GOAL OF THE EXERCISE: Each line below must be printed again exactly.

(Stored items)
import Mathlib.Analysis.Normed.Module.Alternating.Basic
import Mathlib.Data.Fin.VecNotation
import HarnessLib

/-!
# Two Hamiltonian vector fields of proportional Hamiltonians are proportional (pointwise algebra)

Topic `Literature/Geometry/Symplectic`; a pointwise linear-algebra lemma of the fact seat of
`Literature.Geometry.Symplectic.mclean_divisorComplement_convex_four` (M. McLean, GAFA 22 (2012),
Lemma 5.17; p. 37: "`X_{ν(r)} = -(ν'(r)/r) ∂_ϑ`").  For a non-degenerate alternating bilinear
form `s` on `E` (the symplectic form at a point, tree convention `ι_X ω = dH`), if
`s(X, ·) = a` and `s(u, ·) = c · a` for a functional `a`, then `u = c • X`; in particular the
Hamiltonian vector field `u = X_{r²}` (`s(u, ·) = d(r²)`) of the squared radius is `-2 X` when the
rotation `X` is generated by `-r²/2` (`s(X, ·) = -½ d(r²)`), which converts the normal form
`(θ - dh)(X) = κ + r²/2` of `CircleActionPrimitiveNormalForm.lean` into the positivity input
`(θ - dh)(X_{r²}) = -(r² + 2κ)` of `McleanDivisorComplementConvexFourGluing.lean`.

Everything is proved; no definitions, no named facts (D-0026).

## References

* M. McLean, *The growth rate of symplectic homology and affine varieties*, Geom. Funct. Anal. 22
  (2012), p. 37. [Mclean2012]
-/

noncomputable section

namespace Literature.Geometry.Symplectic

variable {E : Type*} [NormedAddCommGroup E] [NormedSpace ℝ E]

/-- **Non-degeneracy determines the Hamiltonian vector field**: if `s(X, w) = a(w)` and
`s(u, w) = c · a(w)` for all `w`, with `s` non-degenerate, then `u = c • X`. [folklore] -/
theorem eq_smul_of_forall_apply_eq (s : E [⋀^Fin 2]→L[ℝ] ℝ)
    (hnd : ∀ v : E, v ≠ 0 → ∃ w : E, s ![v, w] ≠ 0) {X u : E} {a : E → ℝ} {c : ℝ}
    (hX : ∀ w, s ![X, w] = a w) (hu : ∀ w, s ![u, w] = c * a w) : u = c • X := by
  by_contra hne
  obtain ⟨w, hw⟩ := hnd (u - c • X) (sub_ne_zero.2 hne)
  apply hw
  have hlin : s ![u - c • X, w] = s ![u, w] - c * s ![X, w] := by
    have h1 : (![u - c • X, w] : Fin 2 → E) = Function.update ![u, w] 0 (u - c • X) := by
      funext i; fin_cases i <;> rfl
    have h2 : (![u, w] : Fin 2 → E) = Function.update ![u, w] 0 u := by
      funext i; fin_cases i <;> rfl
    have h3 : (![X, w] : Fin 2 → E) = Function.update ![u, w] 0 X := by
      funext i; fin_cases i <;> rfl
    rw [h1, s.map_update_sub, s.map_update_smul, ← h2, ← h3, smul_eq_mul]
  rw [hlin, hu, hX, sub_self]

/-- **`X_{r²} = -2 X` when the rotation `X` is generated by `-r²/2`**: with the tree's
convention `ι_X ω = dH`, if `s(X, w) = -½ ρ(w)` and `s(u, w) = ρ(w)` for all `w` (`ρ = d(r²)`),
then `u = -2 • X` (McLean 2012, p. 37). [cite: Mclean2012, Lemma 5.17 (proof)] -/
theorem eq_neg_two_smul_of_momentMap (s : E [⋀^Fin 2]→L[ℝ] ℝ)
    (hnd : ∀ v : E, v ≠ 0 → ∃ w : E, s ![v, w] ≠ 0) {X u : E} {ρ : E → ℝ}
    (hX : ∀ w, s ![X, w] = -(1 / 2) * ρ w) (hu : ∀ w, s ![u, w] = ρ w) : u = (-2 : ℝ) • X := by
  refine eq_smul_of_forall_apply_eq s hnd hX fun w ↦ ?_
  rw [hu w]
  ring

/-- The value of a `1`-form on `X_{r²}` from its value on the rotation: if `u = -2 • X` and
`l(X) = κ + r/2` then `l(u) = -(r + 2κ)` (the positivity input of the gluing step is
`0 < -(r² + 2κ)`, i.e. `r² < -2κ`, `κ < 0`). [cite: Mclean2012, Lemma 5.17 (proof)] -/
theorem apply_eq_neg_of_eq_neg_two_smul (l : E [⋀^Fin 1]→L[ℝ] ℝ) {X u : E} {κ r : ℝ}
    (hu : u = (-2 : ℝ) • X) (hl : l ![X] = κ + r / 2) : l ![u] = -(r + 2 * κ) := by
  have hlin : l ![(-2 : ℝ) • X] = (-2 : ℝ) * l ![X] := by
    have h1 : (![(-2 : ℝ) • X] : Fin 1 → E) = Function.update ![X] 0 ((-2 : ℝ) • X) := by
      funext i; fin_cases i; rfl
    have h2 : (![X] : Fin 1 → E) = Function.update ![X] 0 X := by
      funext i; fin_cases i; rfl
    rw [h1, l.map_update_smul, ← h2, smul_eq_mul]
  rw [hu, hlin, hl]
  ring

end Literature.Geometry.Symplectic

WRITTEN SOLUTION:
import Mathlib.Analysis.Normed.Module.Alternating.Basic
import Mathlib.Data.Fin.VecNotation
import HarnessLib

/-!
# Two Hamiltonian vector fields of proportional Hamiltonians are proportional (pointwise algebra)

Topic `Literature/Geometry/Symplectic`; a pointwise linear-algebra lemma of the fact seat of
`Literature.Geometry.Symplectic.mclean_divisorComplement_convex_four` (M. McLean, GAFA 22 (2012),
Lemma 5.17; p. 37: "`X_{ν(r)} = -(ν'(r)/r) ∂_ϑ`").  For a non-degenerate alternating bilinear
form `s` on `E` (the symplectic form at a point, tree convention `ι_X ω = dH`), if
`s(X, ·) = a` and `s(u, ·) = c · a` for a functional `a`, then `u = c • X`; in particular the
Hamiltonian vector field `u = X_{r²}` (`s(u, ·) = d(r²)`) of the squared radius is `-2 X` when the
rotation `X` is generated by `-r²/2` (`s(X, ·) = -½ d(r²)`), which converts the normal form
`(θ - dh)(X) = κ + r²/2` of `CircleActionPrimitiveNormalForm.lean` into the positivity input
`(θ - dh)(X_{r²}) = -(r² + 2κ)` of `McleanDivisorComplementConvexFourGluing.lean`.

Everything is proved; no definitions, no named facts (D-0026).

## References

* M. McLean, *The growth rate of symplectic homology and affine varieties*, Geom. Funct. Anal. 22
  (2012), p. 37. [Mclean2012]
-/

noncomputable section

namespace Literature.Geometry.Symplectic

variable {E : Type*} [NormedAddCommGroup E] [NormedSpace ℝ E]

/-- **Non-degeneracy determines the Hamiltonian vector field**: if `s(X, w) = a(w)` and
`s(u, w) = c · a(w)` for all `w`, with `s` non-degenerate, then `u = c • X`. [folklore] -/
theorem eq_smul_of_forall_apply_eq (s : E [⋀^Fin 2]→L[ℝ] ℝ)
    (hnd : ∀ v : E, v ≠ 0 → ∃ w : E, s ![v, w] ≠ 0) {X u : E} {a : E → ℝ} {c : ℝ}
    (hX : ∀ w, s ![X, w] = a w) (hu : ∀ w, s ![u, w] = c * a w) : u = c • X := by
  by_contra hne
  obtain ⟨w, hw⟩ := hnd (u - c • X) (sub_ne_zero.2 hne)
  apply hw
  have hlin : s ![u - c • X, w] = s ![u, w] - c * s ![X, w] := by
    have h1 : (![u - c • X, w] : Fin 2 → E) = Function.update ![u, w] 0 (u - c • X) := by
      funext i; fin_cases i <;> rfl
    have h2 : (![u, w] : Fin 2 → E) = Function.update ![u, w] 0 u := by
      funext i; fin_cases i <;> rfl
    have h3 : (![X, w] : Fin 2 → E) = Function.update ![u, w] 0 X := by
      funext i; fin_cases i <;> rfl
    rw [h1, s.map_update_sub, s.map_update_smul, ← h2, ← h3, smul_eq_mul]
  rw [hlin, hu, hX, sub_self]

/-- **`X_{r²} = -2 X` when the rotation `X` is generated by `-r²/2`**: with the tree's
convention `ι_X ω = dH`, if `s(X, w) = -½ ρ(w)` and `s(u, w) = ρ(w)` for all `w` (`ρ = d(r²)`),
then `u = -2 • X` (McLean 2012, p. 37). [cite: Mclean2012, Lemma 5.17 (proof)] -/
theorem eq_neg_two_smul_of_momentMap (s : E [⋀^Fin 2]→L[ℝ] ℝ)
    (hnd : ∀ v : E, v ≠ 0 → ∃ w : E, s ![v, w] ≠ 0) {X u : E} {ρ : E → ℝ}
    (hX : ∀ w, s ![X, w] = -(1 / 2) * ρ w) (hu : ∀ w, s ![u, w] = ρ w) : u = (-2 : ℝ) • X := by
  refine eq_smul_of_forall_apply_eq s hnd hX fun w ↦ ?_
  rw [hu w]
  ring

/-- The value of a `1`-form on `X_{r²}` from its value on the rotation: if `u = -2 • X` and
`l(X) = κ + r/2` then `l(u) = -(r + 2κ)` (the positivity input of the gluing step is
`0 < -(r² + 2κ)`, i.e. `r² < -2κ`, `κ < 0`). [cite: Mclean2012, Lemma 5.17 (proof)] -/
theorem apply_eq_neg_of_eq_neg_two_smul (l : E [⋀^Fin 1]→L[ℝ] ℝ) {X u : E} {κ r : ℝ}
    (hu : u = (-2 : ℝ) • X) (hl : l ![X] = κ + r / 2) : l ![u] = -(r + 2 * κ) := by
  have hlin : l ![(-2 : ℝ) • X] = (-2 : ℝ) * l ![X] := by
    have h1 : (![(-2 : ℝ) • X] : Fin 1 → E) = Function.update ![X] 0 ((-2 : ℝ) • X) := by
      funext i; fin_cases i; rfl
    have h2 : (![X] : Fin 1 → E) = Function.update ![X] 0 X := by
      funext i; fin_cases i; rfl
    rw [h1, l.map_update_smul, ← h2, smul_eq_mul]
  rw [hu, hlin, hl]
  ring

end Literature.Geometry.Symplectic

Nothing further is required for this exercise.